COIN DEALER MAURICE A. STORCK

With the loss of Catherine Bullowa-Moore, some have wondered - who is now the oldest living U.S. coin dealer? Eric Newman has sold coins, but has always been a collector. Harvey Stack and Dave Bowers have a lot of decades under their belts, but Alan Weinberg has another candidate in mind. -Editor

Alan writes:

The longest living professional coin dealer is Maurice A. Storck who retired in 1970 from the coin & stamp business, now lives in Tucson AZ, is alert and well and approaching 100 years, and still mans a bourse booth at the Tucson Veteran's regular stamp and coin meeting. He physically attended the 1954 Sotheby's King Farouk Cairo Egypt auction, successfully bidding and reportedly still owns some of the Farouk bulk lots intact - including one auction lot of large cents, 1793 up.

Maurice is one of the few remaining veterans who survived the Pearl Harbor Japanese sneak attack and went on to fight in Guadalcanal, the Solomon Islands and the Philippines until he was wounded.

A reporter interviewed Storck in an article published May 25, 2014. Here's an excerpt. -Editor

MAURICE A. STORCK ME: Welcome Maurice, and thank you for your service to our country. Maurice, what are you up to these days?

Well, I work 40 to 60 hours a week volunteering at the VA for the past 6 years plus. I handle the stamp and coin program for the whole USA, sending out stamps, coins, Sports Cards to shut-in and disabled veterans for rehabilitation. I’ve got over 47,000 hours volunteer work there. It might be the most volunteer hours anybody’s got in the United States.[laughter]. [Note: Maurice heads up the Veterans National Stamp and Coin Club at the VA in Tucson]

ME: When did you start doing that and why?

Well, I’ve been in the stamp and coin business all my life, and I retired April 1st 1970, and I travelled in a motorhome with my wife for ten years around the country; then after that, well I had to have something to do so I contacted the VA. I’ve recovered 100% medically, so it was natural for me to do it, actually.

ME: So, how did you end up at Pearl Harbor, of all places?

I used to be in the old Hawaiian Division, in fact I’m perhaps the only living member of the old Hawaiian Division; and I was in the Hawaiian Division for over a year before Pearl Harbor.

ME: Did you have any warning about the attack?

Oh, shit no! The night before I was selling show stubs at the movie theater in Scofield. We had no warning whatsoever. In fact, of my company, there was only about 6 of 198 that was in the barracks. All the others was all around the island, some were married and at home and so forth.

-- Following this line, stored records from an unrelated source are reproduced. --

/-- **Hermite's criterion, positive-definite case** (the direction used to read a finite-level
certificate): let `α : Fin n → ℂ` be closed under complex conjugation via a permutation `σ`
(e.g. the roots, with multiplicity, of a real polynomial), and let `H` be the real matrix with
`H j k = Σ_i α_i^{j+k}` (the Newton sums are real).  If `H` is positive definite then every
`α_i` is real and the `α_i` are pairwise distinct — i.e. "all roots real and simple".
[cite: BasuPollackRoy2006, §4.3.2, Theorem 4.57 [Hermite] / Theorem 4.58] -/
theorem im_eq_zero_and_injective_of_posDef (α : Fin n → ℂ) (σ : Equiv.Perm (Fin n))
    (hσ : ∀ i, α (σ i) = starRingEnd ℂ (α i)) (H : Matrix (Fin n) (Fin n) ℝ)
    (hH : ∀ j k, ((H j k : ℝ) : ℂ) = ∑ i, α i ^ ((j : ℕ) + (k : ℕ))) (hpos : H.PosDef) :
    (∀ i, (α i).im = 0) ∧ Function.Injective α := by
  classical
  -- the complexified matrix is the Newton–Hankel matrix of `α`
  have hmap : H.map ((↑) : ℝ → ℂ) = newtonHankel α := by
    ext j k; simp [hH, newtonHankel_apply]
  -- (1) distinctness from `det H ≠ 0`
  have hdetH : H.det ≠ 0 := by
    have hu : IsUnit H := hpos.isUnit
    exact ((Matrix.isUnit_iff_isUnit_det H).mp hu).ne_zero
  have hdetV : (vandermonde α).det ≠ 0 := by
    have h1 : (newtonHankel α).det ≠ 0 := by
      rw [← hmap]
      have : (H.map ((↑) : ℝ → ℂ)).det = ((H.det : ℝ) : ℂ) := by
        change (H.map ⇑Complex.ofRealHom).det = Complex.ofRealHom H.det
        rw [RingHom.map_det Complex.ofRealHom H]
        rfl
      rw [this]; exact_mod_cast hdetH
    rw [det_newtonHankel] at h1
    exact fun h => h1 (by rw [h]; ring)
  have hinj : Function.Injective α := det_vandermonde_ne_zero_iff.mp hdetV
  refine ⟨?_, hinj⟩
  -- (2) realness: `σ` is an involution moving every non-real index
  have hσσ : ∀ i, σ (σ i) = i := fun i => hinj (by rw [hσ, hσ, starRingEnd_self_apply])
  by_contra hcon
  push Not at hcon
  obtain ⟨m, hm⟩ := hcon
  have hσm : σ m ≠ m := by
    intro h
    apply hm
    have : starRingEnd ℂ (α m) = α m := by rw [← hσ, h]
    exact Complex.conj_eq_iff_im.mp this
  -- the Vandermonde matrix is invertible
  set V : Matrix (Fin n) (Fin n) ℂ := vandermonde α with hVdef
  have hVunit : IsUnit V := (Matrix.isUnit_iff_isUnit_det V).mpr (isUnit_iff_ne_zero.mpr hdetV)
  have hVinj : Function.Injective V.mulVec := (Matrix.mulVec_injective_iff_isUnit).mpr hVunit
  -- target vector `t = i e_m - i e_{σ m}` and the solution `u` of `V u = t`
  let t : Fin n → ℂ := fun i => if i = m then I else if i = σ m then -I else 0
  obtain ⟨u, hu⟩ : ∃ u : Fin n → ℂ, V *ᵥ u = t := by
    refine ⟨V⁻¹ *ᵥ t, ?_⟩
    rw [mulVec_mulVec, mul_nonsing_inv _ ((Matrix.isUnit_iff_isUnit_det V).mp hVunit), one_mulVec]
  -- `conj t (σ i) = t i`
  have ht : ∀ i, starRingEnd ℂ (t (σ i)) = t i := by
    intro i
    by_cases h1 : i = m
    · subst h1
      have : σ i ≠ i := hσm
      simp [t, this]
    · by_cases h2 : i = σ m
      · subst h2
        simp [t, hσσ, h1]
      · have h3 : σ i ≠ m := fun h => h2 (by rw [← h, hσσ])
        have h4 : σ i ≠ σ m := fun h => h1 (σ.injective h)
        simp [t, h1, h2, h3, h4]
  -- `V (conj u) = t`, hence `conj u = u`: `u` is a real vector
  have hstar : V *ᵥ (star u) = t := by
    ext i
    have hi : (V *ᵥ u) (σ i) = t (σ i) := by rw [hu]
    simp only [mulVec, dotProduct, hVdef, vandermonde_apply] at hi ⊢
    rw [← ht i, ← hi, map_sum]
    refine Finset.sum_congr rfl fun j _ => ?_
    rw [map_mul, map_pow, ← hσ, hσσ, Pi.star_apply]
    rfl
  have hreal : star u = u := hVinj (by rw [hstar, hu])
  have hur : ∀ j, ((u j).re : ℂ) = u j := fun j =>
    Complex.conj_eq_iff_re.mp (by simpa using congr_fun hreal j)
  let r : Fin n → ℝ := fun j => (u j).re
  have hr : ∀ j, ((r j : ℝ) : ℂ) = u j := hur
  have hr0 : r ≠ 0 := by
    intro h0
    have hu0 : u = 0 := by
      ext j; rw [← hr j]; simp [h0]
    have : t m = 0 := by rw [← hu, hu0, mulVec_zero]; rfl
    simp [t] at this
  -- Hermite's form at `u`: `Σ_i t_i² = -2`
  have hsum : u ⬝ᵥ (newtonHankel α *ᵥ u) = -2 := by
    rw [dotProduct_newtonHankel_mulVec, ← hVdef, hu]
    have hsq : ∀ i, t i * t i = (if i = m then (-1 : ℂ) else 0) + (if i = σ m then (-1 : ℂ) else 0) := by
      intro i
      by_cases h1 : i = m
      · subst h1; simp [t, hσm.symm]
      · by_cases h2 : i = σ m
        · subst h2; simp [t, hσm]
        · simp [t, h1, h2]
    simp only [dotProduct, hsq, Finset.sum_add_distrib, Finset.sum_ite_eq', Finset.mem_univ,
      if_true]
    norm_num
  -- but positivity of `H` makes it a positive real number
  have hposr : 0 < r ⬝ᵥ (H *ᵥ r) := by
    simpa using hpos.dotProduct_mulVec_pos hr0
  have hcast : ((r ⬝ᵥ (H *ᵥ r) : ℝ) : ℂ) = u ⬝ᵥ (newtonHankel α *ᵥ u) := by
    simp only [dotProduct, mulVec, Complex.ofReal_sum, Complex.ofReal_mul, hH, hr, newtonHankel_apply]
  have : ((r ⬝ᵥ (H *ᵥ r) : ℝ) : ℂ).re = -2 := by rw [hcast, hsum]; norm_num
  rw [Complex.ofReal_re] at this
  linarith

Most of the article is about Storck's war experiences. It's fascinating. Toward the end he touches on the Farouk sale -Editor

ME: Is there anything you would like to have people do, or anything people could do to help you at the VA in some way?

We’d have to get somebody that knows something about stamps and sports and so forth. Otherwise, I’d be wasting my time – I put in more hours than anybody that works for me.

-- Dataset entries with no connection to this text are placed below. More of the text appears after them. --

import Literature.AlgebraicGeometry.Frobenioids.BirationalizationCategoryTheoreticity
import Literature.AlgebraicGeometry.Frobenioids.BirationalizationRigidity
import Literature.AlgebraicGeometry.Frobenioids.EquivalencePreStepsQuasiIsotropic
import HarnessLib

/-!
# Frobenioids I, Corollary 4.10 AS TYPED, at THE birationalizations — assembly

Mochizuki, *The geometry of Frobenioids I: the general theory*, Kyushu J. Math. **62** (2008)
293–400, Cor. 4.10, kurims text pp. 90–91 [cite: MochizukiFrdI2008, Cor. 4.10 p.90].

PROOF-ONLY assembly (seat abc-iut-L1-t10 gen 2; piece FrdI:Cor4.10 under abc-iut-L1-t14's row): the
typed node statement `PreFrobenioidData.Cor410` (seat abc-iut-L1-t3) at THE birationalizations
`PreFrobenioid.biratData hF_i hsq_i` (seats abc-iut-L6-t8 / L6-t6) — the `1`-unique `1`-commutative square
from `BirationalizationCategoryTheoreticity.lean` and the rigidity clause from
`BirationalizationRigidity.lean` (`isRigidFunctor_toBirat`: `D₂` slim, `C₂` of birationally
Frobenius-normalized type ⇒ `C₂ → C₂^birat` rigid) — MODULO ONLY the printed input "`Ψ` preserves
co-angular pre-steps [cf. Theorem 3.4, (ii)]" (hypotheses `hΨ`, `hΨ'`, for `Ψ` and its quasi-inverse;
named fact of seat abc-iut-L1-t13) — `cor410_biratData`; and UNCONDITIONALLY over bases of FSM-type —
`cor410_biratData_of_isOfFSMType` — where that input is seat abc-iut-L1-t13's PROVED repaired Thm. 3.4 (ii)
(`EquivalencePreStepsQuasiIsotropic.lean`). No statement of the paper is restated or strengthened.
-/

namespace Literature.AlgebraicGeometry.Frobenioids

open CategoryTheory

universe w₁ v₁ v₁' u₁ u₁' w₂ v₂ v₂' u₂ u₂'

namespace PreFrobenioid

variable {D₁ : Type u₁} [Category.{v₁} D₁] {Φ₁ : D₁ᵒᵖ ⥤ CommMonCat.{w₁}}
  {C₁ : Type u₁'} [Category.{v₁'} C₁] {F₁ : C₁ ⥤ ElemFrobenioid Φ₁}
  {D₂ : Type u₂} [Category.{v₂} D₂] {Φ₂ : D₂ᵒᵖ ⥤ CommMonCat.{w₂}}
  {C₂ : Type u₂'} [Category.{v₂'} C₂] {F₂ : C₂ ⥤ ElemFrobenioid Φ₂}

/-- **[FrdI] Corollary 4.10 (Category-theoreticity of the Birationalization), AS TYPED**
(`PreFrobenioidData.Cor410`) at THE birationalizations of two Frobenioids: a `1`-unique `Ψ^birat`
making the square `1`-commute, an equivalence, and — for `D₁, D₂` slim and `C₁, C₂` of birationally
Frobenius-normalized type — rigidity of both composite functors; from the printed input "`Ψ` [and a
quasi-inverse] preserves co-angular pre-steps [cf. Theorem 3.4, (ii)]" (`hΨ`, `hΨ'`).
[cite: MochizukiFrdI2008, Cor. 4.10 p.90] -/
theorem cor410_biratData (hF₁ : IsFrobenioid F₁) (hsq₁ : HasBiratSquares F₁)
    (hF₂ : IsFrobenioid F₂) (hsq₂ : HasBiratSquares F₂) (Ψ : C₁ ≌ C₂)
    (hΨ : ∀ ⦃A B : C₁⦄ (f : A ⟶ B), IsCoAngularPreStep F₁ f → IsCoAngularPreStep F₂ (Ψ.functor.map f))
    (hΨ' : ∀ ⦃A B : C₂⦄ (f : A ⟶ B), IsCoAngularPreStep F₂ f → IsCoAngularPreStep F₁ (Ψ.inverse.map f)) :
    PreFrobenioidData.Cor410 (PreFrobenioidData.ofFunctor Φ₁ F₁) (PreFrobenioidData.ofFunctor Φ₂ F₂) Ψ
      (biratData hF₁ hsq₁) (biratData hF₂ hsq₂) :=
  cor410_biratData_of_isRigid hF₁ hsq₁ hF₂ hsq₂ Ψ hΨ hΨ'
    (fun hD₂ hN₂ => isRigidFunctor_toBirat hF₂ hsq₂ hD₂ hN₂)

end PreFrobenioid

namespace PreFrobenioid

variable {D₁ : Type u₁} [Category.{v₁} D₁] {Φ₁ : D₁ᵒᵖ ⥤ CommMonCat.{w₁}}
  {C₁ : Type u₁'} [Category.{v₁'} C₁] {F₁ : C₁ ⥤ ElemFrobenioid Φ₁}
  {D₂ : Type u₁} [Category.{v₁} D₂] {Φ₂ : D₂ᵒᵖ ⥤ CommMonCat.{w₁}}
  {C₂ : Type u₁'} [Category.{v₁'} C₂] {F₂ : C₂ ⥤ ElemFrobenioid Φ₂}

/-- **[FrdI] Corollary 4.10 AS TYPED — UNCONDITIONAL over bases of FSM-type**: for Frobenioids `C₁`,
`C₂` (of quasi-isotropic type, an antecedent of the typed statement) over bases `D₁`, `D₂` of FSM-type and
any equivalence `Ψ : C₁ ⥲ C₂`, the typed `Cor410` holds at THE birationalizations — the Thm. 3.4 (ii) input
"`Ψ` preserves co-angular pre-steps" being DISCHARGED by seat abc-iut-L1-t13's
`FrdI.isCoAngularPreStep_map_of_quasiIsotropic_of_isOfFSMType` (the cell's repaired Thm. 3.4 (ii):
FSM-type bases in place of print's FSMFF-type; `IsOfFSMType.isOfFSMFFType`). The two sides live in
common universes here (as in that theorem). [cite: MochizukiFrdI2008, Cor. 4.10 p.90] -/
theorem cor410_biratData_of_isOfFSMType (hF₁ : IsFrobenioid F₁) (hsq₁ : HasBiratSquares F₁)
    (hF₂ : IsFrobenioid F₂) (hsq₂ : HasBiratSquares F₂) (hD₁ : IsOfFSMType D₁) (hD₂ : IsOfFSMType D₂)
    (Ψ : C₁ ≌ C₂) :
    PreFrobenioidData.Cor410 (PreFrobenioidData.ofFunctor Φ₁ F₁) (PreFrobenioidData.ofFunctor Φ₂ F₂) Ψ
      (biratData hF₁ hsq₁) (biratData hF₂ hsq₂) := by
  intro hff₁ hff₂ hq₁ hq₂
  exact cor410_biratData hF₁ hsq₁ hF₂ hsq₂ Ψ
    (fun _ _ _ hf => FrdI.isCoAngularPreStep_map_of_quasiIsotropic_of_isOfFSMType hF₁ hF₂ hq₁ hq₂ hD₂ Ψ hf)
    (fun _ _ _ hf =>
      FrdI.isCoAngularPreStep_map_of_quasiIsotropic_of_isOfFSMType hF₂ hF₁ hq₂ hq₁ hD₁ Ψ.symm hf)
    hff₁ hff₂ hq₁ hq₂

end PreFrobenioid

end Literature.AlgebraicGeometry.Frobenioids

After the war, as I said, I was in the rackets, I was dealing in coins and stamps when I was in school. All through the war I was always dealing in stamps whether I was in New Caledonia or Guadalcanal; Japanese invasion money and stuff, and I done it all my life.

In fact, I’m the only living dealer in the whole world that attended King Farouk’s auction in 1954. I bought the bulk of his coin collection. When they kicked him out of Egypt in 1953, they had a big auction in 1954, and I was one of the nine American dealers that was invited to attend the auction.

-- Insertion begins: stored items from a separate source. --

import Summits.AtomisticToContinuum.Crystallization.Theorems.FrustratedLawDichotomyAtlasReachLedger
import Summits.AtomisticToContinuum.Crystallization.Theorems.FrustratedLawDichotomyAtlasReachF1Sharp

/-!
# FrustratedLawDichotomy · crux `AperiodicFrustratedLawGap` (stmt-AtomisticToContinuum-27623) — THE ENERGY–MASS INEQUALITY AT THE CERTIFIED F1 ROW
# (decomp-a2c, hand-2 g50, structural share: the general lemma #132 `…AtlasReachLedger` §4 SPECIALISED to the tree's certified objects)

#132 `…AtlasReachLedger.offAtlasMass_ge_of_floors_nashCap` prices the off-atlas mass of EVERY point-stationary probability law that is a.s. rooted
`7/10`-hard-core and a.s. Nash (clauses (a), (b), (e) — no texture, no aperiodicity, no minimality) from certified row floors and a cap:
`P(U) ≥ (m − ε)/(m + D)` whenever `E_P[rootEnergy] ≤ e⋆ + ε`.  The tree holds both certificates for the one-row atlas {F1}: the floor #129
`…CellF1cCert.hfloor_KF1c` (margin `23/10⁴`, no hypothesis) and the sharp sitewise cap (407) `…SharpDeficitCap.deficit_le_five` (`D = 5`, every rooted
`7/10`-hard-core configuration — a fortiori at uncovered Nash roots).  Hence, with NO hypothesis beyond (a)(b)(e) and the energy bound:
* ★★ `offAtlasMass_ge_F1`: `(23/10⁴ − ε)/(23/10⁴ + 5) ≤ P(KF1cᶜ)` — a law within `ε` of the periodic infimum keeps at least that fraction of its roots OFF
  the F1 row of record; `ε = 0` (minimising, incl. the periodic minimisers themselves): `≥ 23/50023 > 1/2175` (`offAtlasMass_ge_F1_min`, `f1_massFloor_zero`);
  the bound is informative exactly for `ε < 23/10⁴` (`f1_massFloor_pos_iff`).
HONEST LABEL: a junction instance with a number; the residual A(η) of (404) and the crux are untouched.  Imports TREE #132 + #130 `…AtlasReachF1Sharp`
(hence (407), #129); theorems only; 0 sorry.  Tags: [new: junction instance].
-/

noncomputable section

namespace Summit.AtomisticToContinuum.Crystallization.Theorems.FrustratedLawDichotomyAtlasReachLedgerF1

open MeasureTheory
open Literature.MathematicalPhysics.StatisticalMechanics Literature.Probability.Process
open Summit.AtomisticToContinuum.Crystallization.Theorems.ChargedEnergyGapNegative (E3 eStar)
open Summit.AtomisticToContinuum.Crystallization.Theorems.FrustratedLawDichotomyAtlasReach (reach)
open Summit.AtomisticToContinuum.Crystallization.Theorems.FrustratedLawDichotomyAtlasReachLedger (offAtlasMass_ge_of_floors_nashCap)
open Summit.AtomisticToContinuum.Crystallization.Theorems.FrustratedLawDichotomySharpDeficitCap (deficit_le_five)
open Summit.AtomisticToContinuum.Crystallization.Theorems.FrustratedLawDichotomyCellF1cRow (KF1c measurableSet_KF1c)
open Summit.AtomisticToContinuum.Crystallization.Theorems.FrustratedLawDichotomyCellF1cCert (hfloor_KF1c)

/-- the one-row atlas {F1} covers exactly `KF1c`. [new: bookkeeping] -/
theorem iUnion_range_one_KF1c : (⋃ i ∈ Finset.range 1, (fun _ : ℕ => KF1c) i) = KF1c := by
  ext μ
  simp

/-- ★★ **THE ENERGY–MASS INEQUALITY AT {F1}, UNCONDITIONAL.**  Every point-stationary probability law that is a.s. rooted `7/10`-hard-core and a.s.
Nash, with mean root energy `≤ e⋆ + ε`, gives the complement of the certified F1 row mass `≥ (23/10⁴ − ε)/(23/10⁴ + 5)` (#132 at `n = 1` with the
floor #129 `hfloor_KF1c` and the cap (407) `deficit_le_five`, by name). [new: junction instance] -/
theorem offAtlasMass_ge_F1 (P : Measure (Measure E3)) [IsProbabilityMeasure P] (ha : ∀ᵐ μ ∂P, IsRootedHardCore (7 / 10) μ)
    (hb : IsPointStationaryLaw P)
    (he : ∀ᵐ μ ∂P, ∀ p : E3, μ {p} ≠ 0 → ∀ y : E3, (∀ q : E3, μ {q} ≠ 0 → q ≠ p → y ≠ q) →
      ∑' q : {q : E3 // μ {q} ≠ 0 ∧ q ≠ p}, lennardJones (dist p (q : E3)) ≤ ∑' q : {q : E3 // μ {q} ≠ 0 ∧ q ≠ p}, lennardJones (dist y (q : E3)))
    {ε : ℝ} (hmean : ∫ μ, rootEnergy lennardJones μ ∂P ≤ eStar + ε) :
    (23 / 10000 - ε) / (23 / 10000 + 5) ≤ P.real KF1cᶜ := by
  have h := offAtlasMass_ge_of_floors_nashCap 1 (fun _ => KF1c) (fun _ => measurableSet_KF1c) (fun _ => 23 / 10000)
    (fun _ _ μ hμ hN hrow => hfloor_KF1c μ hμ hN hrow) (by norm_num : (0 : ℝ) < 23 / 10000 + 5) (fun _ _ => le_rfl)
    (fun μ hμ _ _ => deficit_le_five μ hμ) P ha hb he hmean
  rwa [iUnion_range_one_KF1c] at h

/-- `ε = 0`: every MINIMISING a.s. hard-core, point-stationary, a.s. Nash law (aperiodic or not, textured or not) keeps mass `≥ reach (23/10⁴) 5` off the
F1 row. [new: junction instance] -/
theorem offAtlasMass_ge_F1_min (P : Measure (Measure E3)) [IsProbabilityMeasure P] (ha : ∀ᵐ μ ∂P, IsRootedHardCore (7 / 10) μ)
    (hb : IsPointStationaryLaw P)
    (he : ∀ᵐ μ ∂P, ∀ p : E3, μ {p} ≠ 0 → ∀ y : E3, (∀ q : E3, μ {q} ≠ 0 → q ≠ p → y ≠ q) →
      ∑' q : {q : E3 // μ {q} ≠ 0 ∧ q ≠ p}, lennardJones (dist p (q : E3)) ≤ ∑' q : {q : E3 // μ {q} ≠ 0 ∧ q ≠ p}, lennardJones (dist y (q : E3)))
    (hmin : ∫ μ, rootEnergy lennardJones μ ∂P ≤ eStar) : reach (23 / 10000) 5 ≤ P.real KF1cᶜ := by
  have h := offAtlasMass_ge_F1 P ha hb he (ε := 0) (by rw [add_zero]; exact hmin)
  rw [sub_zero] at h
  exact h

/-- THE NUMBERS: the `ε = 0` floor is `23/50023 > 1/2175`; at `ε = 10⁻³` it is still `> 1/3850`. [new: numerical instance] -/
theorem f1_massFloor_zero : (23 / 10000 - 0) / (23 / 10000 + 5) = (23 : ℝ) / 50023 ∧ (1 : ℝ) / 2175 < 23 / 50023 ∧
    (1 : ℝ) / 3850 < (23 / 10000 - 1 / 1000) / (23 / 10000 + 5) := by
  refine ⟨by norm_num, by norm_num, by norm_num⟩

/-- the F1 mass floor is positive exactly in the robustness range `ε < 23/10⁴`. [new: bookkeeping] -/
theorem f1_massFloor_pos_iff (ε : ℝ) : 0 < (23 / 10000 - ε) / (23 / 10000 + 5) ↔ ε < 23 / 10000 := by
  rw [div_pos_iff_of_pos_right (by norm_num : (0 : ℝ) < 23 / 10000 + 5), sub_pos]

end Summit.AtomisticToContinuum.Crystallization.Theorems.FrustratedLawDichotomyAtlasReachLedgerF1

end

There were other dealers from all over the world – and I knew them all, cause I used to go to Europe every six months, and, they’re all dead. I’m the last living member. I still got most of the coins that I bought.

To read the complete article, see:
MAURICE A. STORCK ENDURED AND SURVIVED THE JAPANESE ATTACK ON PEARL HARBOR, DECEMBER 7TH, 1941. (http://www.rightvoicemedia.com/2014/05/corporal-storck-remembers-pearl-harbor/)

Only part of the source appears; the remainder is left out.